WORK TO BE COMPLETED
Please restate, word for word, the lines below that begin at the one with "exact (leviCivita_const_apply hG" and end at the one with "theorem deriv_val_of_isGeodesicOn [g.HasLeviCivita]". Leave out all other lines.

AVAILABLE DATA
import Mathlib.Analysis.ODE.PicardLindelof
import Literature.Geometry.Lorentzian.OpensChartGeodesic
import HarnessLib

/-!
# The geodesic equations of a metric on an open subset of a normed space, necessity; the
# Euler–Lagrange (momentum) form; smoothness of geodesics
(trunk G08 = T-LORENTZ; namespace `Literature.Geometry.Lorentzian.OpensChart`)

`OpensChartGeodesic.lean` proves the "if" direction of O'Neill's Cor. 3.21 in the single chart
`U : Opens E` of a `C^n` metric `g` with components `G` (`g.val y = G y`): a curve whose coordinate
expression solves `c'' + Γ(c', c') = 0` is a geodesic. This file proves the converse and the two
consequences of the coordinate equations that the Gaussian-beam construction along a *given*
geodesic needs (Sbierski, Anal. PDE 8 (2015), §3: "`γ` is a null geodesic, thus it satisfies the
equations of the geodesic flow on `T*M`", arXiv:1311.2477v2 (2.17)/(2.20)):

* `OpensChart.hasDerivAt_of_isGeodesicOn` (O'Neill 1983, Ch. 3, Cor. 21, "only if"): if
  `γ : ℝ → U` is a geodesic of `g.leviCivita` on `s`, then at every `t ∈ s` the coordinate curve
  `t ↦ (γ t : E)` has derivative the velocity `γ'(t)`, and the velocity has derivative
  `−Γ_{γ t}(γ'(t), γ'(t))` — the computation of `GeodesicProofs.lean`
  (`hasDerivAt_oneJet_of_covariantDerivAlong_eq_zero`) read in the identity trivialisation of `TU`
  with the constant coordinate frame (`OpensChart.localFrame_trivializationAt`,
  `OpensChart.leviCivita_const_apply`);
* `OpensChart.hasDerivAt_momentum_of_isGeodesicOn` (O'Neill 1983, Ch. 3, proof of Prop. 13 with
  Cor. 21; the Euler–Lagrange equations of `L = ½ g(ċ, ċ)`, equivalently Hamilton's equation
  `ṗ_μ = −∂H/∂x^μ` for `H = ½ g^{μν} p_μ p_ν` written with `∂_μ g⁻¹ = −g⁻¹ (∂_μ g) g⁻¹`): along a
  geodesic the momenta `p_Z(t) = g_{γ t}(γ'(t), Z)`, `Z ∈ E` fixed, satisfy
  `ṗ_Z = ½ (∂_Z G)(γ')(γ', γ')`, for symmetric differentiable components `G`;
* `OpensChart.contDiffAt_of_isGeodesicOn` (O'Neill 1983, Ch. 3, Lemma 22: geodesics come from
  "the existence and uniqueness theorem for ordinary differential equations", hence are as smooth
  as the Christoffel data): if `(y, v) ↦ Γ_y(v, v)` agrees on `U × E` with a map `C^∞` there, the
  coordinate curve and the velocity of a geodesic on an open parameter set are `C^∞` at each of its
  points (Mathlib's `ODE.contDiffOn_enat_Icc_of_hasDerivWithinAt` for the first-order system of the
  1-jet on small compact parameter intervals).

## References

* B. O'Neill, *Semi-Riemannian geometry with applications to relativity*, Academic Press 1983,
  Ch. 3: Prop. 13, Cor. 21, Lemma 22 (key `ONeill1983`).
* J. Sbierski, Anal. PDE 8 (2015) 1379–1420, §3 (arXiv:1311.2477v2 §2.2, (2.17), (2.20)) (key
  `Sbierski2015`).
-/

noncomputable section

open Bundle Set Filter TopologicalSpace
open scoped Manifold ContDiff Topology

namespace Literature.Geometry.Lorentzian

namespace OpensChart

variable {E : Type*} [NormedAddCommGroup E] [NormedSpace ℝ E] [FiniteDimensional ℝ E]
  {U : Opens E} {n : ℕ∞ω}
  {g : PseudoRiemannianMetric 𝓘(ℝ, E) n E (TangentSpace 𝓘(ℝ, E) : U → Type _)}
  {G : E → E →L[ℝ] E →L[ℝ] ℝ}

/-! ### Necessity of the coordinate geodesic equations -/

/-- **The geodesic equations in the chart `U`, necessity** (O'Neill 1983, Ch. 3, Cor. 21, "only if"
direction). Let `g` be a metric on `U : Opens E` with its Levi-Civita connection and with
components `G` (`g.val y = G y`) differentiable at every point, and let `γ : ℝ → U` be a geodesic of
`g.leviCivita` on `s`. Then at every `t ∈ s` the coordinate curve `t ↦ (γ t : E)` has derivative
`γ'(t)` and the velocity `t ↦ γ'(t)` has derivative `−Γ_{γ t}(γ'(t), γ'(t))`, `Γ` the Christoffel
map of the components (`OpensChart.christoffel`). [cite: ONeill1983, Ch. 3, Cor. 21] -/
theorem hasDerivAt_of_isGeodesicOn [g.HasLeviCivita] (hG : ∀ y : U, g.val y = G y)
    (hGd : ∀ y : U, DifferentiableAt ℝ G y) {γ : ℝ → U} {s : Set ℝ}
    (hγ : IsGeodesicOn g.leviCivita γ s) {t : ℝ} (ht : t ∈ s) :
    HasDerivAt (fun t' ↦ (γ t' : E)) (velocity 𝓘(ℝ, E) γ t) t ∧
    HasDerivAt (fun t' ↦ (velocity 𝓘(ℝ, E) γ t' : E))
      (-christoffel g G (γ t) (velocity 𝓘(ℝ, E) γ t) (velocity 𝓘(ℝ, E) γ t)) t := by
  set x₁ : U := γ t with hx₁_def
  set b := Module.finBasis ℝ E with hb_def
  -- the Christoffel data of the chart: `Ĉᵢ(y) w = ∇_w bᵢ = Γ_y(w, bᵢ)`
  set Ĉ : Fin (Module.finrank ℝ E) → U → (E →L[ℝ] E) := fun i y ↦ christoffel g G y (b i)
    with hĈ_def
  have hN : (univ : Set U) ⊆ (chartAt E x₁).source := fun y _ ↦ by simp [chartAt_source]
  have hĈ : ∀ y ∈ (univ : Set U), ∀ (i) (w : TangentSpace 𝓘(ℝ, E) y),
      Ĉ i y ((trivializationAt E (TangentSpace 𝓘(ℝ, E)) x₁).continuousLinearMapAt ℝ y w) =
        ((trivializationAt E (TangentSpace 𝓘(ℝ, E)) x₁)
          ⟨y, g.leviCivita ((trivializationAt E (TangentSpace 𝓘(ℝ, E)) x₁).localFrame b i)
            y w⟩).2 := by
    intro y _ i w
    rw [continuousLinearMapAt_trivializationAt_apply, trivializationAt_apply,
      localFrame_trivializationAt]
    exact (leviCivita_const_apply hG y (hGd y) (b i) w).symm
  have h := hasDerivAt_oneJet_of_covariantDerivAlong_eq_zero (cov := g.leviCivita) b hN Ĉ hĈ
    (mem_univ (γ t)) (hγ.1 t ht) (hγ.2 t ht)
  -- read the 1-jet in the identity trivialisation
  have hjet : (fun t' ↦ ((extChartAt 𝓘(ℝ, E) x₁ (γ t'),
      (trivializationAt E (TangentSpace 𝓘(ℝ, E)) x₁ (tangentLift 𝓘(ℝ, E) γ t')).2) : E × E)) =
      fun t' ↦ ((γ t' : E), (velocity 𝓘(ℝ, E) γ t' : E)) := by
    funext t'
    rw [extChartAt_apply, show tangentLift 𝓘(ℝ, E) γ t' = ⟨γ t', velocity 𝓘(ℝ, E) γ t'⟩ from rfl,
      trivializationAt_apply]
    rfl
  have hw : ((trivializationAt E (TangentSpace 𝓘(ℝ, E)) x₁) (tangentLift 𝓘(ℝ, E) γ t)).2 =
      velocity 𝓘(ℝ, E) γ t := by
    rw [show tangentLift 𝓘(ℝ, E) γ t = ⟨γ t, velocity 𝓘(ℝ, E) γ t⟩ from rfl, trivializationAt_apply]
  have hsum : ∑ i, b.repr (velocity 𝓘(ℝ, E) γ t) i • Ĉ i (γ t) (velocity 𝓘(ℝ, E) γ t) =
      christoffel g G (γ t) (velocity 𝓘(ℝ, E) γ t) (velocity 𝓘(ℝ, E) γ t) := by
    simp only [hĈ_def]
    rw [← christoffel_sum, b.sum_repr]
  rw [hjet, hw, hsum] at h
  exact ⟨(ContinuousLinearMap.fst ℝ E E).hasFDerivAt.comp_hasDerivAt t h,
    (ContinuousLinearMap.snd ℝ E E).hasFDerivAt.comp_hasDerivAt t h⟩

/-- On a geodesic, the coordinate velocity is the derivative of the coordinate curve:
`deriv (γ : E) t = γ'(t)` for `t ∈ s`. [cite: ONeill1983, Ch. 3, Cor. 21] -/
theorem deriv_val_of_isGeodesicOn [g.HasLeviCivita] (hG : ∀ y : U, g.val y = G y)
    (hGd : ∀ y : U, DifferentiableAt ℝ G y) {γ : ℝ → U} {s : Set ℝ}
    (hγ : IsGeodesicOn g.leviCivita γ s) {t : ℝ} (ht : t ∈ s) :
    deriv (fun t' ↦ (γ t' : E)) t = velocity 𝓘(ℝ, E) γ t :=
  (hasDerivAt_of_isGeodesicOn hG hGd hγ ht).1.deriv

/-! ### The momentum (Euler–Lagrange) form of the geodesic equations -/

omit [FiniteDimensional ℝ E] in
/-- The derivative of symmetric metric components is symmetric:
`DG(x)(v)(A, B) = DG(x)(v)(B, A)`. [folklore] -/
theorem fderiv_apply₂_symm (hsymm : ∀ y : E, ∀ A B : E, G y A B = G y B A) {x : E}
    (hGx : DifferentiableAt ℝ G x) (v A B : E) :
    fderiv ℝ G x v A B = fderiv ℝ G x v B A := by
  rw [← fderiv_apply₂ G hGx A B v, ← fderiv_apply₂ G hGx B A v]
  have : (fun y ↦ G y A B) = fun y ↦ G y B A := funext fun y ↦ hsymm y A B
  rw [this]

omit [FiniteDimensional ℝ E] in
/-- Expansion of `G y x Z` along a basis in the slot `x`: `G y x Z = ∑ᵢ xⁱ G y bᵢ Z`. [folklore] -/
theorem apply₂_eq_sum_repr {ι : Type*} [Fintype ι] (b : Module.Basis ι ℝ E) (y x Z : E) :
    G y x Z = ∑ i, b.repr x i * G y (b i) Z := by
  conv_lhs => rw [← b.sum_repr x]
  rw [map_sum, sum_apply]
  refine Finset.sum_congr rfl fun i _ ↦ ?_
  rw [map_smul, smul_apply, smul_eq_mul]

/-- **The momentum form of the geodesic equations** (O'Neill 1983, Ch. 3, Prop. 13 with Cor. 21;
Sbierski 2015, §3: the geodesic "satisfies the equations of the geodesic flow on `T*M`",
`ṗ_μ = −∂_μ H`, `H = ½ g^{μν} p_μ p_ν`, i.e. `ṗ_μ = ½ (∂_μ g)(γ̇, γ̇)`). Along a geodesic `γ` of
a metric with symmetric components `G` differentiable at every point, for every fixed `Z ∈ E` the
momentum `p_Z(t) = G(γ t)(γ'(t), Z)` satisfies `ṗ_Z(t) = ½ DG(γ t)(Z)(γ'(t), γ'(t))` at every
`t ∈ s`: by the product rule `ṗ_Z = ∂_{γ'}G(γ', Z) + G(γ'', Z)`, and
`G(γ'', Z) = −G(Γ(γ', γ'), Z) = −½ K(γ', γ', Z) = −∂_{γ'}G(γ', Z) + ½ ∂_Z G(γ', γ')`
(`OpensChart.two_mul_val_christoffel`). [cite: ONeill1983, Ch. 3, Prop. 13 and Cor. 21] -/
theorem hasDerivAt_momentum_of_isGeodesicOn [g.HasLeviCivita] (hG : ∀ y : U, g.val y = G y)
    (hGd : ∀ y : U, DifferentiableAt ℝ G y) (hsymm : ∀ y : E, ∀ A B : E, G y A B = G y B A)
    {γ : ℝ → U} {s : Set ℝ} (hγ : IsGeodesicOn g.leviCivita γ s) {t : ℝ} (ht : t ∈ s) (Z : E) :
    HasDerivAt (fun t' ↦ G (γ t') (velocity 𝓘(ℝ, E) γ t') Z)
      ((2 : ℝ)⁻¹ * fderiv ℝ G (γ t) Z (velocity 𝓘(ℝ, E) γ t) (velocity 𝓘(ℝ, E) γ t)) t := by
  obtain ⟨hc, hv⟩ := hasDerivAt_of_isGeodesicOn hG hGd hγ ht
  set w : E := velocity 𝓘(ℝ, E) γ t with hw
  set b := Module.finBasis ℝ E with hb_def
  -- expand the velocity along the basis: `p_Z = ∑ᵢ (γ')ⁱ G(γ)(bᵢ, Z)`
  have hp : (fun t' ↦ G (γ t') (velocity 𝓘(ℝ, E) γ t') Z) =
      fun t' ↦ ∑ i, b.repr (velocity 𝓘(ℝ, E) γ t') i * G (γ t') (b i) Z := by
    funext t'
    exact apply₂_eq_sum_repr b _ _ _
  -- the coefficients and the components are differentiable
  have hcoef : ∀ i, HasDerivAt (fun t' ↦ b.repr (velocity 𝓘(ℝ, E) γ t') i)
      (b.repr (-christoffel g G (γ t) w w) i) t := fun i ↦
    ((b.coord i).toContinuousLinearMap).hasFDerivAt.comp_hasDerivAt t hv
  have hcomp : ∀ i, HasDerivAt (fun t' ↦ G (γ t') (b i) Z) (fderiv ℝ G (γ t) w (b i) Z) t := by
    intro i
    have h := (differentiableAt_apply₂ G (hGd (γ t)) (b i) Z).hasFDerivAt.comp_hasDerivAt t hc
    rw [fderiv_apply₂ G (hGd (γ t))] at h
    exact h
  have hsum := HasDerivAt.fun_sum fun i (_ : i ∈ Finset.univ) ↦ (hcoef i).mul (hcomp i)
  rw [hp]
  refine hsum.congr_deriv ?_
  -- collect: `∑ᵢ [(−Γ)ⁱ G(bᵢ, Z) + (γ')ⁱ ∂_{γ'}G(bᵢ, Z)] = −G(Γ, Z) + ∂_{γ'}G(γ', Z)`
  have e1 : ∑ i, b.repr (-christoffel g G (γ t) w w) i * G (γ t) (b i) Z =
      G (γ t) (-christoffel g G (γ t) w w) Z := (apply₂_eq_sum_repr b _ _ _).symm
  have e2 : ∑ i, b.repr w i * fderiv ℝ G (γ t) w (b i) Z = fderiv ℝ G (γ t) w w Z :=
    (apply₂_eq_sum_repr (G := fun y ↦ fderiv ℝ G (γ t) y) b w w Z).symm
  have hsplit : ∑ i, (b.repr (-christoffel g G (γ t) w w) i * G (γ t) (b i) Z +
      b.repr (velocity 𝓘(ℝ, E) γ t) i * fderiv ℝ G (γ t) w (b i) Z) =
      G (γ t) (-christoffel g G (γ t) w w) Z + fderiv ℝ G (γ t) w w Z := by
    rw [Finset.sum_add_distrib, e1, ← hw, e2]
  rw [hsplit]
  -- the value of the derivative
  have hK : 2 * G (γ t) (christoffel g G (γ t) w w) Z = koszulForm G (γ t) w w Z := by
    rw [← hG]; exact two_mul_val_christoffel (γ t) w w Z
  rw [koszulForm_apply] at hK
  have hs : fderiv ℝ G (γ t) w Z w = fderiv ℝ G (γ t) w w Z :=
    fderiv_apply₂_symm hsymm (hGd (γ t)) w Z w
  rw [hs] at hK
  simp only [map_neg, FunLike.coe_neg, Pi.neg_apply] at *
  linarith

/-! ### Smoothness of geodesics -/

/-- **Geodesics are smooth where the Christoffel data are** (O'Neill 1983, Ch. 3, Lemma 22: the
geodesics are the solutions of the coordinate geodesic equations given by "the existence and
uniqueness theorem for ordinary differential equations"). If `Φ : E → E → E` is `C^∞` on `U × E`
and `Φ y v = Γ_y(v, v)` for `y ∈ U`, then for a geodesic `γ` on an open parameter set `s` the
coordinate curve `t ↦ (γ t : E)` and the velocity `t ↦ γ'(t)` are `C^∞` at every `t ∈ s`: the 1-jet
`(γ, γ')` solves the autonomous system `(u, w)' = (w, −Φ(u, w))` (`hasDerivAt_of_isGeodesicOn`),
whose solutions are `C^∞` on compact parameter intervals
(`ODE.contDiffOn_enat_Icc_of_hasDerivWithinAt`). [cite: ONeill1983, Ch. 3, Lemma 22] -/
theorem contDiffAt_of_isGeodesicOn [g.HasLeviCivita] (hG : ∀ y : U, g.val y = G y)
    (hGd : ∀ y : U, DifferentiableAt ℝ G y) {Φ : E → E → E}
    (hΦ : ContDiffOn ℝ ∞ (fun q : E × E ↦ Φ q.1 q.2) ((U : Set E) ×ˢ univ))
    (hΦΓ : ∀ (y : U) (v : E), Φ y v = christoffel g G y v v) {γ : ℝ → U} {s : Set ℝ}
    (hs : IsOpen s) (hγ : IsGeodesicOn g.leviCivita γ s) {t : ℝ} (ht : t ∈ s) :
    ContDiffAt ℝ ∞ (fun t' ↦ (γ t' : E)) t ∧ ContDiffAt ℝ ∞ (fun t' ↦ (velocity 𝓘(ℝ, E) γ t' : E)) t := by
  -- a compact parameter interval around `t` inside `s`
  obtain ⟨ε, hε, hball⟩ := Metric.isOpen_iff.1 hs t ht
  set a : ℝ := t - ε / 2 with ha
  set c : ℝ := t + ε / 2 with hc
  have hIcc : Icc a c ⊆ s := fun t' ht' ↦ hball (by
    rw [Metric.mem_ball, Real.dist_eq, abs_lt]
    constructor <;> linarith [ht'.1, ht'.2])
  have hnhds : Icc a c ∈ 𝓝 t := Icc_mem_nhds (by linarith) (by linarith)
  -- the 1-jet and the autonomous field
  set z : ℝ → E × E := fun t' ↦ ((γ t' : E), (velocity 𝓘(ℝ, E) γ t' : E)) with hz
  set F : ℝ → E × E → E × E := fun _ q ↦ (q.2, -Φ q.1 q.2) with hF
  have hFd : ContDiffOn ℝ ∞ (Function.uncurry F) (Icc a c ×ˢ ((U : Set E) ×ˢ (univ : Set E))) := by
    have h2 : ContDiffOn ℝ ∞ (fun p : ℝ × (E × E) ↦ p.2) (Icc a c ×ˢ ((U : Set E) ×ˢ univ)) :=
      contDiffOn_snd
    have hmaps : MapsTo (fun p : ℝ × (E × E) ↦ p.2) (Icc a c ×ˢ ((U : Set E) ×ˢ univ))
        ((U : Set E) ×ˢ univ) := fun p hp ↦ hp.2
    have hΦ' : ContDiffOn ℝ ∞ (fun p : ℝ × (E × E) ↦ Φ p.2.1 p.2.2)
        (Icc a c ×ˢ ((U : Set E) ×ˢ univ)) := hΦ.comp h2 hmaps
    have hsnd : ContDiffOn ℝ ∞ (fun p : ℝ × (E × E) ↦ p.2.2) (Icc a c ×ˢ ((U : Set E) ×ˢ univ)) :=
      contDiffOn_snd.comp h2 hmaps
    exact hsnd.prodMk hΦ'.neg
  have hzder : ∀ t' ∈ Icc a c, HasDerivWithinAt z (F t' (z t')) (Icc a c) t' := by
    intro t' ht'
    obtain ⟨h1, h2⟩ := hasDerivAt_of_isGeodesicOn hG hGd hγ (hIcc ht')
    have h := h1.prodMk h2
    rw [← hΦΓ] at h
    exact h.hasDerivWithinAt
  have hzmem : MapsTo z (Icc a c) ((U : Set E) ×ˢ (univ : Set E)) :=
    fun t' _ ↦ ⟨(γ t').2, mem_univ _⟩
  have hzs : ContDiffOn ℝ ∞ z (Icc a c) := ODE.contDiffOn_enat_Icc_of_hasDerivWithinAt hFd hzder hzmem
  have hzt : ContDiffAt ℝ ∞ z t := hzs.contDiffAt hnhds
  exact ⟨hzt.fst, hzt.snd⟩

/-- **Geodesics on `ℝ` are smooth curves** (the case `s = ℝ` of `contDiffAt_of_isGeodesicOn`): the
coordinate curve and the velocity of a geodesic of `g.leviCivita` are `C^∞`, provided
`(y, v) ↦ Γ_y(v, v)` agrees on `U × E` with a `C^∞` map. [cite: ONeill1983, Ch. 3, Lemma 22] -/
theorem contDiff_of_isGeodesic [g.HasLeviCivita] (hG : ∀ y : U, g.val y = G y)
    (hGd : ∀ y : U, DifferentiableAt ℝ G y) {Φ : E → E → E}
    (hΦ : ContDiffOn ℝ ∞ (fun q : E × E ↦ Φ q.1 q.2) ((U : Set E) ×ˢ univ))
    (hΦΓ : ∀ (y : U) (v : E), Φ y v = christoffel g G y v v) {γ : ℝ → U}
    (hγ : IsGeodesic g.leviCivita γ) :
    ContDiff ℝ ∞ (fun t ↦ (γ t : E)) ∧ ContDiff ℝ ∞ (fun t ↦ (velocity 𝓘(ℝ, E) γ t : E)) :=
  ⟨contDiff_iff_contDiffAt.2 fun t ↦
      (contDiffAt_of_isGeodesicOn hG hGd hΦ hΦΓ isOpen_univ hγ (mem_univ t)).1,
    contDiff_iff_contDiffAt.2 fun t ↦
      (contDiffAt_of_isGeodesicOn hG hGd hΦ hΦΓ isOpen_univ hγ (mem_univ t)).2⟩

end OpensChart

end Literature.Geometry.Lorentzian

end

ANSWER TO THIS TASK
    exact (leviCivita_const_apply hG y (hGd y) (b i) w).symm
  have h := hasDerivAt_oneJet_of_covariantDerivAlong_eq_zero (cov := g.leviCivita) b hN Ĉ hĈ
    (mem_univ (γ t)) (hγ.1 t ht) (hγ.2 t ht)
  -- read the 1-jet in the identity trivialisation
  have hjet : (fun t' ↦ ((extChartAt 𝓘(ℝ, E) x₁ (γ t'),
      (trivializationAt E (TangentSpace 𝓘(ℝ, E)) x₁ (tangentLift 𝓘(ℝ, E) γ t')).2) : E × E)) =
      fun t' ↦ ((γ t' : E), (velocity 𝓘(ℝ, E) γ t' : E)) := by
    funext t'
    rw [extChartAt_apply, show tangentLift 𝓘(ℝ, E) γ t' = ⟨γ t', velocity 𝓘(ℝ, E) γ t'⟩ from rfl,
      trivializationAt_apply]
    rfl
  have hw : ((trivializationAt E (TangentSpace 𝓘(ℝ, E)) x₁) (tangentLift 𝓘(ℝ, E) γ t)).2 =
      velocity 𝓘(ℝ, E) γ t := by
    rw [show tangentLift 𝓘(ℝ, E) γ t = ⟨γ t, velocity 𝓘(ℝ, E) γ t⟩ from rfl, trivializationAt_apply]
  have hsum : ∑ i, b.repr (velocity 𝓘(ℝ, E) γ t) i • Ĉ i (γ t) (velocity 𝓘(ℝ, E) γ t) =
      christoffel g G (γ t) (velocity 𝓘(ℝ, E) γ t) (velocity 𝓘(ℝ, E) γ t) := by
    simp only [hĈ_def]
    rw [← christoffel_sum, b.sum_repr]
  rw [hjet, hw, hsum] at h
  exact ⟨(ContinuousLinearMap.fst ℝ E E).hasFDerivAt.comp_hasDerivAt t h,
    (ContinuousLinearMap.snd ℝ E E).hasFDerivAt.comp_hasDerivAt t h⟩

/-- On a geodesic, the coordinate velocity is the derivative of the coordinate curve:
`deriv (γ : E) t = γ'(t)` for `t ∈ s`. [cite: ONeill1983, Ch. 3, Cor. 21] -/
theorem deriv_val_of_isGeodesicOn [g.HasLeviCivita] (hG : ∀ y : U, g.val y = G y)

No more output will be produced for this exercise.